Entries shown:
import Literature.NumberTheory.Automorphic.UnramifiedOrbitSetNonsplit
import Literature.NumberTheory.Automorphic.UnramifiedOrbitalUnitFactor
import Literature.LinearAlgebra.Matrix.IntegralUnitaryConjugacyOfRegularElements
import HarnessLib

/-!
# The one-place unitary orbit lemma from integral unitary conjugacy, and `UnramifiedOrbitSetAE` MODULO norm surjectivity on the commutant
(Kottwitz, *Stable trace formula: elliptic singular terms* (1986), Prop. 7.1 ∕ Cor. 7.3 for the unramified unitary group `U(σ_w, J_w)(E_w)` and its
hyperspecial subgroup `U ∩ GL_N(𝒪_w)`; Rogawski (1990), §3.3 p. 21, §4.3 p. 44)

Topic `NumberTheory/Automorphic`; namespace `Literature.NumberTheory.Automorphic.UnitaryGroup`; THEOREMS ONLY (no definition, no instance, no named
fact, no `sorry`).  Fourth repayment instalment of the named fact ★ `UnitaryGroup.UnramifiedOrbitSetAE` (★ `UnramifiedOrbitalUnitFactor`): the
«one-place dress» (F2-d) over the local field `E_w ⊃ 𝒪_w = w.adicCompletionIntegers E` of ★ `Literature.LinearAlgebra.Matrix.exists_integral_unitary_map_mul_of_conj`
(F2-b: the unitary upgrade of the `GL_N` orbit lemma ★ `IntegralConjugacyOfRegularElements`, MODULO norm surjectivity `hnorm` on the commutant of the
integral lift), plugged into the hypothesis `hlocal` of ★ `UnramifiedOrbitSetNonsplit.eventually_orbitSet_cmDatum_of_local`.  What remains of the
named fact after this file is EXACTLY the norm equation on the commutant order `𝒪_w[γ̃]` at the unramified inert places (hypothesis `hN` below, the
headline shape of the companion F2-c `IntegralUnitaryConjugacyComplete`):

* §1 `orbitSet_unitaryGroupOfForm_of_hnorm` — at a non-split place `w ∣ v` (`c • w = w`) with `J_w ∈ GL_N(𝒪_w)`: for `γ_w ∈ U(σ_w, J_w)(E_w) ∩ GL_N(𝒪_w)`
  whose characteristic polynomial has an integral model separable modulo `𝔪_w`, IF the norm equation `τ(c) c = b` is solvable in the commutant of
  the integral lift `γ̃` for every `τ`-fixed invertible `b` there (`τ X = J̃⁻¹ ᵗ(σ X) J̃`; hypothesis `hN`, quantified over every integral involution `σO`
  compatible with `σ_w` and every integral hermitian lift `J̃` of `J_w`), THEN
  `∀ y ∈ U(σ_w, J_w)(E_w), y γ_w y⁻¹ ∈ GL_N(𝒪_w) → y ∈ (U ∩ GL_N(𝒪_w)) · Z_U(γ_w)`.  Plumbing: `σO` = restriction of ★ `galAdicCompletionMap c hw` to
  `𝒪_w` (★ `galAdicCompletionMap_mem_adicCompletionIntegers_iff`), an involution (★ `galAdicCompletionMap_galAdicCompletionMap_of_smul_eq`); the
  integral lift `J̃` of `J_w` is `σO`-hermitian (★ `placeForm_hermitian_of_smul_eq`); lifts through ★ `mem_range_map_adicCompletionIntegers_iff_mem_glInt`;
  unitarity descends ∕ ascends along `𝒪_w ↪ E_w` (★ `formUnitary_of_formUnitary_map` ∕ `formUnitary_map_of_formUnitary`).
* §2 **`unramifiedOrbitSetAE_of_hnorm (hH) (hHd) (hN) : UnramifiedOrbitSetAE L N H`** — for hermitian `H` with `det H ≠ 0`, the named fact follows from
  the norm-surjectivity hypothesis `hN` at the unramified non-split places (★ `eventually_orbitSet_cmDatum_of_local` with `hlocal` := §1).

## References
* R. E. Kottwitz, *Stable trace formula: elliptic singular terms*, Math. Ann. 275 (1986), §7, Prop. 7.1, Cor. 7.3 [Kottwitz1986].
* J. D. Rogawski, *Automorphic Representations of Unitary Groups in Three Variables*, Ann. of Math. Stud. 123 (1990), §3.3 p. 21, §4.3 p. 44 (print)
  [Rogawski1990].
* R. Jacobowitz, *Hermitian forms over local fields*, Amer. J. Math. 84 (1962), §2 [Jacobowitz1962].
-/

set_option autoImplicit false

Problem requirements: From the material above, set down exactly the lines between the line holding "(F2-d) over the" and the line holding "## References", inclusive. Include nothing else.

Result for this task:
«one-place dress» (F2-d) over the local field `E_w ⊃ 𝒪_w = w.adicCompletionIntegers E` of ★ `Literature.LinearAlgebra.Matrix.exists_integral_unitary_map_mul_of_conj`
(F2-b: the unitary upgrade of the `GL_N` orbit lemma ★ `IntegralConjugacyOfRegularElements`, MODULO norm surjectivity `hnorm` on the commutant of the
integral lift), plugged into the hypothesis `hlocal` of ★ `UnramifiedOrbitSetNonsplit.eventually_orbitSet_cmDatum_of_local`.  What remains of the
named fact after this file is EXACTLY the norm equation on the commutant order `𝒪_w[γ̃]` at the unramified inert places (hypothesis `hN` below, the
headline shape of the companion F2-c `IntegralUnitaryConjugacyComplete`):

* §1 `orbitSet_unitaryGroupOfForm_of_hnorm` — at a non-split place `w ∣ v` (`c • w = w`) with `J_w ∈ GL_N(𝒪_w)`: for `γ_w ∈ U(σ_w, J_w)(E_w) ∩ GL_N(𝒪_w)`
  whose characteristic polynomial has an integral model separable modulo `𝔪_w`, IF the norm equation `τ(c) c = b` is solvable in the commutant of
  the integral lift `γ̃` for every `τ`-fixed invertible `b` there (`τ X = J̃⁻¹ ᵗ(σ X) J̃`; hypothesis `hN`, quantified over every integral involution `σO`
  compatible with `σ_w` and every integral hermitian lift `J̃` of `J_w`), THEN
  `∀ y ∈ U(σ_w, J_w)(E_w), y γ_w y⁻¹ ∈ GL_N(𝒪_w) → y ∈ (U ∩ GL_N(𝒪_w)) · Z_U(γ_w)`.  Plumbing: `σO` = restriction of ★ `galAdicCompletionMap c hw` to
  `𝒪_w` (★ `galAdicCompletionMap_mem_adicCompletionIntegers_iff`), an involution (★ `galAdicCompletionMap_galAdicCompletionMap_of_smul_eq`); the
  integral lift `J̃` of `J_w` is `σO`-hermitian (★ `placeForm_hermitian_of_smul_eq`); lifts through ★ `mem_range_map_adicCompletionIntegers_iff_mem_glInt`;
  unitarity descends ∕ ascends along `𝒪_w ↪ E_w` (★ `formUnitary_of_formUnitary_map` ∕ `formUnitary_map_of_formUnitary`).
* §2 **`unramifiedOrbitSetAE_of_hnorm (hH) (hHd) (hN) : UnramifiedOrbitSetAE L N H`** — for hermitian `H` with `det H ≠ 0`, the named fact follows from
  the norm-surjectivity hypothesis `hN` at the unramified non-split places (★ `eventually_orbitSet_cmDatum_of_local` with `hlocal` := §1).

## References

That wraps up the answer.